I don't look forward to the day I must say this too. I feel your loss because I will also lose the love of my life.
I hope for you that you can open your heart to your own life soon and that the time that you have takes on meaning which may be different from what you shared before; but, also be of value. We have our time and we have our life and we can hope that spirit can come back into it - even though we have suffered great loss.

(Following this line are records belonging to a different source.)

import Literature.Computability.Cryptography.WordRAMBounds
import HarnessLib

/-!
# The word RAM — programs as word lists (a Gödel numbering for universal simulation)

A concrete coding of word-RAM programs (`Literature.Computability.Cryptography.WordRAM`) as lists
of words, eight words per instruction, `[opc, dκ, dv, xκ, xv, yκ, yv, t]`:

* `BinOp.code` (`add ↦ 1, …, eq ↦ 12`), `Operand.kind` (`imm ↦ 0, dir ↦ 1, ind ↦ 2`) with the
  operand's constant `Operand.const` (`Literature.Computability.Cryptography.WordRAMBounds`) as
  value; opcodes `halt ↦ 0`, `op o ↦ o.code`, `jmp ↦ 13`, `jz ↦ 14`, `rand ↦ 15`, `query ↦ 16`;
* total decoders `BinOp.decode`, `Operand.decode`, `Instr.decode`, `Program.decode n ws` (the
  program with `n` instructions whose fields are read off `ws` with default `0`); every word list
  decodes to *some* deterministic oracle-free program (unknown opcodes, in particular those of
  `rand` and `query`, decode to `halt`; operand kinds `≥ 2` decode to `ind`), which is what a
  universal program interpreting arbitrary data needs;
* `Program.decode_code`: decoding inverts coding on deterministic oracle-free programs, with any
  trailing words ignored;
* bounds: the constants and jump targets of a decoded program are bounded by the words it was
  decoded from (`Program.maxConst_decode_le`, `Program.target_le_of_mem_decode`).

This is the standard "programs as data" device of universal machines (Cook–Reckhow,
*Time bounded random access machines*, JCSS 7 (1973), §2: RAM programs stored in registers and
interpreted), here for the instruction set of `WordRAM.Instr`.

## References

* S. A. Cook, R. A. Reckhow, *Time bounded random access machines*, J. Comput. Syst. Sci. 7
  (1973), 354–375, §2.
-/

namespace Literature.Computability.Cryptography.WordRAM

/-! ## Operations -/

/-- The opcode of a binary operation (`1, …, 12`). [folklore] -/
def BinOp.code : BinOp → ℕ
  | .add => 1 | .sub => 2 | .mul => 3 | .div => 4 | .mod => 5 | .band => 6
  | .bor => 7 | .bxor => 8 | .shl => 9 | .shr => 10 | .lt => 11 | .eq => 12

/-- The (total) decoder of binary operations; words other than `1, …, 11` decode to `eq`. [folklore] -/
def BinOp.decode (n : ℕ) : BinOp :=
  if n = 1 then .add else if n = 2 then .sub else if n = 3 then .mul else if n = 4 then .div
  else if n = 5 then .mod else if n = 6 then .band else if n = 7 then .bor else if n = 8 then .bxor
  else if n = 9 then .shl else if n = 10 then .shr else if n = 11 then .lt else .eq

/-- Decoding inverts coding on operations. [folklore] -/
@[simp] theorem BinOp.decode_code (o : BinOp) : BinOp.decode o.code = o := by
  cases o <;> rfl

/-- Opcodes of operations lie in `[1, 12]`. [folklore] -/
theorem BinOp.one_le_code (o : BinOp) : 1 ≤ o.code := by cases o <;> simp [BinOp.code]

/-- Opcodes of operations lie in `[1, 12]`. [folklore] -/
theorem BinOp.code_le (o : BinOp) : o.code ≤ 12 := by cases o <;> simp [BinOp.code]

/-! ## Operands -/

/-- The addressing-mode word of an operand: `imm ↦ 0`, `dir ↦ 1`, `ind ↦ 2`. [folklore] -/
def Operand.kind : Operand → ℕ
  | .imm _ => 0
  | .dir _ => 1
  | .ind _ => 2

/-- The (total) decoder of operands from (mode, value); modes `≥ 2` decode to `ind`. [folklore] -/
def Operand.decode (κ v : ℕ) : Operand :=
  if κ = 0 then .imm v else if κ = 1 then .dir v else .ind v

/-- Decoding inverts coding on operands. [folklore] -/
@[simp] theorem Operand.decode_kind_const (o : Operand) : Operand.decode o.kind o.const = o := by
  cases o <;> rfl

/-- The constant of a decoded operand is the value word. [folklore] -/
@[simp] theorem Operand.const_decode (κ v : ℕ) : (Operand.decode κ v).const = v := by
  unfold Operand.decode; split_ifs <;> rfl

/-- Reading a decoded operand: immediate, direct or indirect according to the mode word. [folklore] -/
theorem Operand.read_decode (κ v : ℕ) (mem : ℕ → ℕ) :
    (Operand.decode κ v).read mem = if κ = 0 then v else if κ = 1 then mem v else mem (mem v) := by
  unfold Operand.decode; split_ifs <;> rfl

/-- Writing through a decoded operand. [folklore] -/
theorem Operand.write_decode (κ v : ℕ) (mem : ℕ → ℕ) (val : ℕ) :
    (Operand.decode κ v).write mem val =
      if κ = 0 then mem else if κ = 1 then Function.update mem v val
      else Function.update mem (mem v) val := by
  unfold Operand.decode; split_ifs <;> rfl

/-! ## Instructions -/

/-- The code of an instruction: eight words `[opc, dκ, dv, xκ, xv, yκ, yv, t]`. [folklore] -/
def Instr.code : Instr → List ℕ
  | .op o d x y => [o.code, d.kind, d.const, x.kind, x.const, y.kind, y.const, 0]
  | .jmp t => [13, 0, 0, 0, 0, 0, 0, t]
  | .jz x t => [14, 0, 0, x.kind, x.const, 0, 0, t]
  | .rand d => [15, d.kind, d.const, 0, 0, 0, 0, 0]
  | .query qa ql aa => [16, qa.kind, qa.const, ql.kind, ql.const, aa.kind, aa.const, 0]
  | .halt => [0, 0, 0, 0, 0, 0, 0, 0]

/-- Every instruction code has eight words. [folklore] -/
@[simp] theorem Instr.code_length (I : Instr) : I.code.length = 8 := by
  cases I <;> rfl

/-- The (total) decoder of instructions from the eight fields; opcode `0` and unknown opcodes
(`≥ 15`, in particular those of `rand` and `query`) decode to `halt`. [folklore] -/
def Instr.decode (opc dκ dv xκ xv yκ yv t : ℕ) : Instr :=
  if opc = 0 then .halt
  else if opc ≤ 12 then .op (BinOp.decode opc) (Operand.decode dκ dv) (Operand.decode xκ xv)
    (Operand.decode yκ yv)
  else if opc = 13 then .jmp t
  else if opc = 14 then .jz (Operand.decode xκ xv) t
  else .halt

/-- Decode an instruction from a list of (at least) eight fields, missing fields read as `0`. [folklore] -/
def Instr.decodeList (l : List ℕ) : Instr :=
  Instr.decode (l.getD 0 0) (l.getD 1 0) (l.getD 2 0) (l.getD 3 0) (l.getD 4 0) (l.getD 5 0)
    (l.getD 6 0) (l.getD 7 0)

/-- Decoding inverts coding on instructions other than `rand` and `query`. [folklore] -/
theorem Instr.decodeList_code (I : Instr) (hr : I.isRand = false) (hq : I.isQuery = false) :
    Instr.decodeList I.code = I := by
  cases I with
  | op o d x y =>
    have h1 := BinOp.one_le_code o
    have h2 := BinOp.code_le o
    simp only [Instr.code, Instr.decodeList, List.getD_cons_zero, List.getD_cons_succ, Instr.decode,
      BinOp.decode_code, Operand.decode_kind_const]
    rw [if_neg (by omega), if_pos h2]
  | jmp t => rfl
  | jz x t => simp [Instr.code, Instr.decodeList, Instr.decode]
  | rand d => simp [Instr.isRand] at hr
  | query qa ql aa => simp [Instr.isQuery] at hq
  | halt => rfl

/-- A decoded instruction is never `rand`. [folklore] -/
theorem Instr.decode_isRand (opc dκ dv xκ xv yκ yv t : ℕ) :
    (Instr.decode opc dκ dv xκ xv yκ yv t).isRand = false := by
  unfold Instr.decode; split_ifs <;> rfl

/-- A decoded instruction is never `query`. [folklore] -/
theorem Instr.decode_isQuery (opc dκ dv xκ xv yκ yv t : ℕ) :
    (Instr.decode opc dκ dv xκ xv yκ yv t).isQuery = false := by
  unfold Instr.decode; split_ifs <;> rfl

/-- The constants of a decoded instruction are among its value fields. [folklore] -/
theorem Instr.maxConst_decode_le {opc dκ dv xκ xv yκ yv t V : ℕ} (hd : dv ≤ V) (hx : xv ≤ V)
    (hy : yv ≤ V) : (Instr.decode opc dκ dv xκ xv yκ yv t).maxConst ≤ V := by
  unfold Instr.decode
  split_ifs <;> simp [Instr.maxConst, *]

/-- The jump target of an instruction (`0` for non-jumps). [folklore] -/
def Instr.target : Instr → ℕ
  | .jmp t => t
  | .jz _ t => t
  | _ => 0

/-- The jump target of a decoded instruction is at most its target field. [folklore] -/
theorem Instr.target_decode_le (opc dκ dv xκ xv yκ yv t : ℕ) :
    (Instr.decode opc dκ dv xκ xv yκ yv t).target ≤ t := by
  unfold Instr.decode
  split_ifs <;> simp [Instr.target]

/-! ## Programs -/

/-- The code of a program: the concatenation of the codes of its instructions. [folklore] -/
def Program.code (P : Program) : List ℕ :=
  (P.map Instr.code).flatten

/-- The code of a program with `n` instructions has `8 n` words. [folklore] -/
@[simp] theorem Program.code_length (P : Program) : (Program.code P).length = 8 * P.length := by
  induction P with
  | nil => rfl
  | cons I P ih =>
    simp only [Program.code, List.map_cons, List.flatten_cons, List.length_append,
      Instr.code_length, List.length_cons] at ih ⊢
    rw [ih]; omega

/-- Unfolding the code of a nonempty program. [folklore] -/
theorem Program.code_cons (I : Instr) (P : Program) :
    Program.code (I :: P) = I.code ++ Program.code P := rfl

/-- The fields of the code: word `8 i + f` of `code P ++ rest` is field `f` of instruction `i`. [folklore] -/
theorem Program.getD_code_append (P : Program) (rest : List ℕ) {i f : ℕ} (hi : i < P.length)
    (hf : f < 8) : (Program.code P ++ rest).getD (8 * i + f) 0 = (P[i].code).getD f 0 := by
  induction P generalizing i with
  | nil => simp at hi
  | cons I P ih =>
    cases i with
    | zero =>
      rw [Program.code_cons, List.append_assoc, Nat.mul_zero, Nat.zero_add, List.getD_eq_getElem?_getD,
        List.getElem?_append_left (by simp; omega), List.getElem_cons_zero, List.getD_eq_getElem?_getD]
    | succ i =>
      have hi' : i < P.length := by simpa using hi
      rw [Program.code_cons, List.append_assoc, List.getD_eq_getElem?_getD,
        show 8 * (i + 1) + f = I.code.length + (8 * i + f) by simp; omega,
        List.getElem?_append_right (by omega), Nat.add_sub_cancel_left, ← List.getD_eq_getElem?_getD,
        ih hi', List.getElem_cons_succ]

/-- The program with `n` instructions decoded from the word list `ws` (fields of instruction `i`
at positions `8 i, …, 8 i + 7`, missing words read as `0`). [folklore] -/
def Program.decode (n : ℕ) (ws : List ℕ) : Program :=
  (List.range n).map fun i => Instr.decode (ws.getD (8 * i) 0) (ws.getD (8 * i + 1) 0)
    (ws.getD (8 * i + 2) 0) (ws.getD (8 * i + 3) 0) (ws.getD (8 * i + 4) 0) (ws.getD (8 * i + 5) 0)
    (ws.getD (8 * i + 6) 0) (ws.getD (8 * i + 7) 0)

/-- A decoded program has the announced number of instructions. [folklore] -/
@[simp] theorem Program.decode_length (n : ℕ) (ws : List ℕ) : (Program.decode n ws).length = n := by
  simp [Program.decode]

/-- The instructions of a decoded program. [folklore] -/
theorem Program.getElem?_decode {n : ℕ} (ws : List ℕ) {i : ℕ} (hi : i < n) :
    (Program.decode n ws)[i]? = some (Instr.decode (ws.getD (8 * i) 0) (ws.getD (8 * i + 1) 0)
      (ws.getD (8 * i + 2) 0) (ws.getD (8 * i + 3) 0) (ws.getD (8 * i + 4) 0) (ws.getD (8 * i + 5) 0)
      (ws.getD (8 * i + 6) 0) (ws.getD (8 * i + 7) 0)) := by
  simp [Program.decode, List.getElem?_range hi]

/-- A decoded program is deterministic. [folklore] -/
theorem Program.decode_isDeterministic (n : ℕ) (ws : List ℕ) : (Program.decode n ws).IsDeterministic := by
  intro I hI
  simp only [Program.decode, List.mem_map, List.mem_range] at hI
  obtain ⟨i, -, rfl⟩ := hI
  exact Instr.decode_isRand ..

/-- A decoded program is oracle-free. [folklore] -/
theorem Program.decode_isOracleFree (n : ℕ) (ws : List ℕ) : (Program.decode n ws).IsOracleFree := by
  intro I hI
  simp only [Program.decode, List.mem_map, List.mem_range] at hI
  obtain ⟨i, -, rfl⟩ := hI
  exact Instr.decode_isQuery ..

/-- **Decoding inverts coding** on deterministic oracle-free programs; trailing words are ignored.
[folklore] -/
theorem Program.decode_code {P : Program} (hd : P.IsDeterministic) (ho : P.IsOracleFree)
    (rest : List ℕ) : Program.decode P.length (Program.code P ++ rest) = P := by
  apply List.ext_getElem?
  intro i
  by_cases hi : i < P.length
  · rw [Program.getElem?_decode _ hi, List.getElem?_eq_getElem hi, Option.some.injEq]
    have e : ∀ f, f < 8 → (Program.code P ++ rest).getD (8 * i + f) 0 = (P[i].code).getD f 0 :=
      fun f hf => Program.getD_code_append P rest hi hf
    have e0 := e 0 (by omega)
    rw [Nat.add_zero] at e0
    rw [e0, e 1 (by omega), e 2 (by omega), e 3 (by omega), e 4 (by omega),
      e 5 (by omega), e 6 (by omega), e 7 (by omega)]
    exact Instr.decodeList_code _ (hd _ (List.getElem_mem hi)) (ho _ (List.getElem_mem hi))
  · rw [List.getElem?_eq_none (by simp; omega), List.getElem?_eq_none (by omega)]

/-- The constants of a decoded program are bounded by the words it was decoded from. [folklore] -/
theorem Program.maxConst_decode_le {n V : ℕ} {ws : List ℕ} (h : ∀ j, j < 8 * n → ws.getD j 0 ≤ V) :
    Program.maxConst (Program.decode n ws) ≤ V := by
  unfold Program.maxConst
  suffices hs : ∀ I ∈ Program.decode n ws, I.maxConst ≤ V by
    generalize hl : Program.decode n ws = l at hs
    clear hl
    induction l with
    | nil => simp
    | cons I l ih =>
      rw [List.map_cons, List.foldr_cons]
      exact max_le (hs I (by simp)) (ih fun J hJ => hs J (by simp [hJ]))
  intro I hI
  simp only [Program.decode, List.mem_map, List.mem_range] at hI
  obtain ⟨i, hi, rfl⟩ := hI
  exact Instr.maxConst_decode_le (h _ (by omega)) (h _ (by omega)) (h _ (by omega))

/-- The jump targets of a decoded program are bounded by the words it was decoded from. [folklore] -/
theorem Program.target_le_of_mem_decode {n V : ℕ} {ws : List ℕ} (h : ∀ j, j < 8 * n → ws.getD j 0 ≤ V)
    {I : Instr} (hI : I ∈ Program.decode n ws) : I.target ≤ V := by
  simp only [Program.decode, List.mem_map, List.mem_range] at hI
  obtain ⟨i, hi, rfl⟩ := hI
  exact le_trans (Instr.target_decode_le ..) (h _ (by omega))

/-- The words of the code of a program are bounded by `16`, its constants and its jump targets. [folklore] -/
theorem Program.forall_mem_code_le (P : Program) {V : ℕ} (h16 : 16 ≤ V)
    (hc : Program.maxConst P ≤ V) (ht : ∀ I ∈ P, I.target ≤ V) : ∀ v ∈ Program.code P, v ≤ V := by
  intro v hv
  simp only [Program.code, List.mem_flatten, List.mem_map] at hv
  obtain ⟨l, ⟨I, hI, rfl⟩, hv⟩ := hv
  have hIc : I.maxConst ≤ V := le_trans (Instr.maxConst_le_of_mem hI) hc
  have hIt := ht I hI
  have hk : ∀ o : Operand, o.kind ≤ V := fun o => by cases o <;> simp [Operand.kind] <;> omega
  have ho : ∀ o : BinOp, o.code ≤ V := fun o => le_trans (BinOp.code_le o) (by omega)
  cases I with
  | op o d x y =>
    simp only [Instr.maxConst, max_le_iff] at hIc
    simp only [Instr.code, List.mem_cons, List.not_mem_nil, or_false] at hv
    rcases hv with rfl | rfl | rfl | rfl | rfl | rfl | rfl | rfl
    · exact ho o
    · exact hk d
    · exact hIc.1
    · exact hk x
    · exact hIc.2.1
    · exact hk y
    · exact hIc.2.2
    · omega
  | jmp t =>
    simp only [Instr.target] at hIt
    simp only [Instr.code, List.mem_cons, List.not_mem_nil, or_false] at hv
    rcases hv with rfl | rfl | rfl | rfl | rfl | rfl | rfl | rfl <;> omega
  | jz x t =>
    simp only [Instr.maxConst] at hIc
    simp only [Instr.target] at hIt
    simp only [Instr.code, List.mem_cons, List.not_mem_nil, or_false] at hv
    rcases hv with rfl | rfl | rfl | rfl | rfl | rfl | rfl | rfl
    · omega
    · omega
    · omega
    · exact hk x
    · exact hIc
    · omega
    · omega
    · exact hIt
  | rand d =>
    simp only [Instr.maxConst] at hIc
    simp only [Instr.code, List.mem_cons, List.not_mem_nil, or_false] at hv
    rcases hv with rfl | rfl | rfl | rfl | rfl | rfl | rfl | rfl
    · omega
    · exact hk d
    · exact hIc
    all_goals omega
  | query qa ql aa =>
    simp only [Instr.maxConst, max_le_iff] at hIc
    simp only [Instr.code, List.mem_cons, List.not_mem_nil, or_false] at hv
    rcases hv with rfl | rfl | rfl | rfl | rfl | rfl | rfl | rfl
    · omega
    · exact hk qa
    · exact hIc.1
    · exact hk ql
    · exact hIc.2.1
    · exact hk aa
    · exact hIc.2.2
    · omega
  | halt =>
    simp only [Instr.code, List.mem_cons, List.not_mem_nil, or_false] at hv
    rcases hv with rfl | rfl | rfl | rfl | rfl | rfl | rfl | rfl <;> omega

end Literature.Computability.Cryptography.WordRAM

Sincere Condolences Thunder to yourself and your daughter and all your family on the passing of your much loved wife Sharon ,now at peace and whole again God Bless Rosie
So sorry about the loss of the love of your life but I'm also happy that she is free of this disease. One of my favorite songs is "I'll see you on the other side" and the song goes on to say..."I'll be waiting on the far side banks of Jordan.......... I'll be waiting with my arms open wide. And when I see you coming I will rise up with a shout and coming running through the shallow waters reaching for your hand." Not the entire verse but those words are so dear to me. I hope they help you find comfort.
Thunder, I am sorry for your loss of your sweet Sharon. I can relate in a profound way as I lost my Cliff on the 6th of this month. I suspect you take great comfort in the fact that you were with her when she passed...I was with my Cliff and it was the sweetest sense of peace I do believe I have ever felt. I pray that your family will continue to surround you and that you will continue to feel a serene sense of peace.
Thunder, I am sorry to hear you have lost Sharon. I can't imagine what you are going through. From what you have said on here I know you will get through it. I am glad you have family and freinds to help out. My prayers are with you and the others that are going through this with you.
So sorry for your loss, but you can take comfort in knowing that you and your daughter provided her with the best quality of life possible and that, as you said, she died with dignity and on her own terms.
Dear Mark, Sharon is now at Peace, and you and your daughter now have your Guardian Angel watching over you...My prayers are with you..God Bless you both...Rosalie
This is what I read at the celebration of Sharon's life that we held last Sunday. I will miss you forever my love.
I don’t want Sharon to be remembered for the last moments of her life. I don’t want her to be remembered as the tiny ravaged little shadow of herself that she became at the end. Sharon was the antithesis of her final days. She was smart. She was funny. She was strong and healthy... Determined. She was breathtakingly beautiful. She was completely devoted to me and to Kathleen. Her family was her life and her love. Before Alzheimer’s disease took away her memory and her strength she was vibrant and passionate about life and her family and friends.
It must be difficult for those of you who only knew her at the end of her life to picture her as athletic and robust but she was. I got her into running when we were fist dating and she continued that long after I lost interest. When there were far fewer houses on Bull rd and almost no one who jogged...She was known around Rock Tavern as “That blonde who runs”. She was so determined to stay in shape that she took to lifting my weights in the garage in morning before she went to work ... one day she put a dent in the fender of my car with the barbell so I bought her a Total Gym (the exercise machine that Chuck Norris and Christie Brinkley hawk on infomercials) She actually wore it out. She broke the platform off of it and the people in customer service said that no one had ever done that before. They sent her a whole new one.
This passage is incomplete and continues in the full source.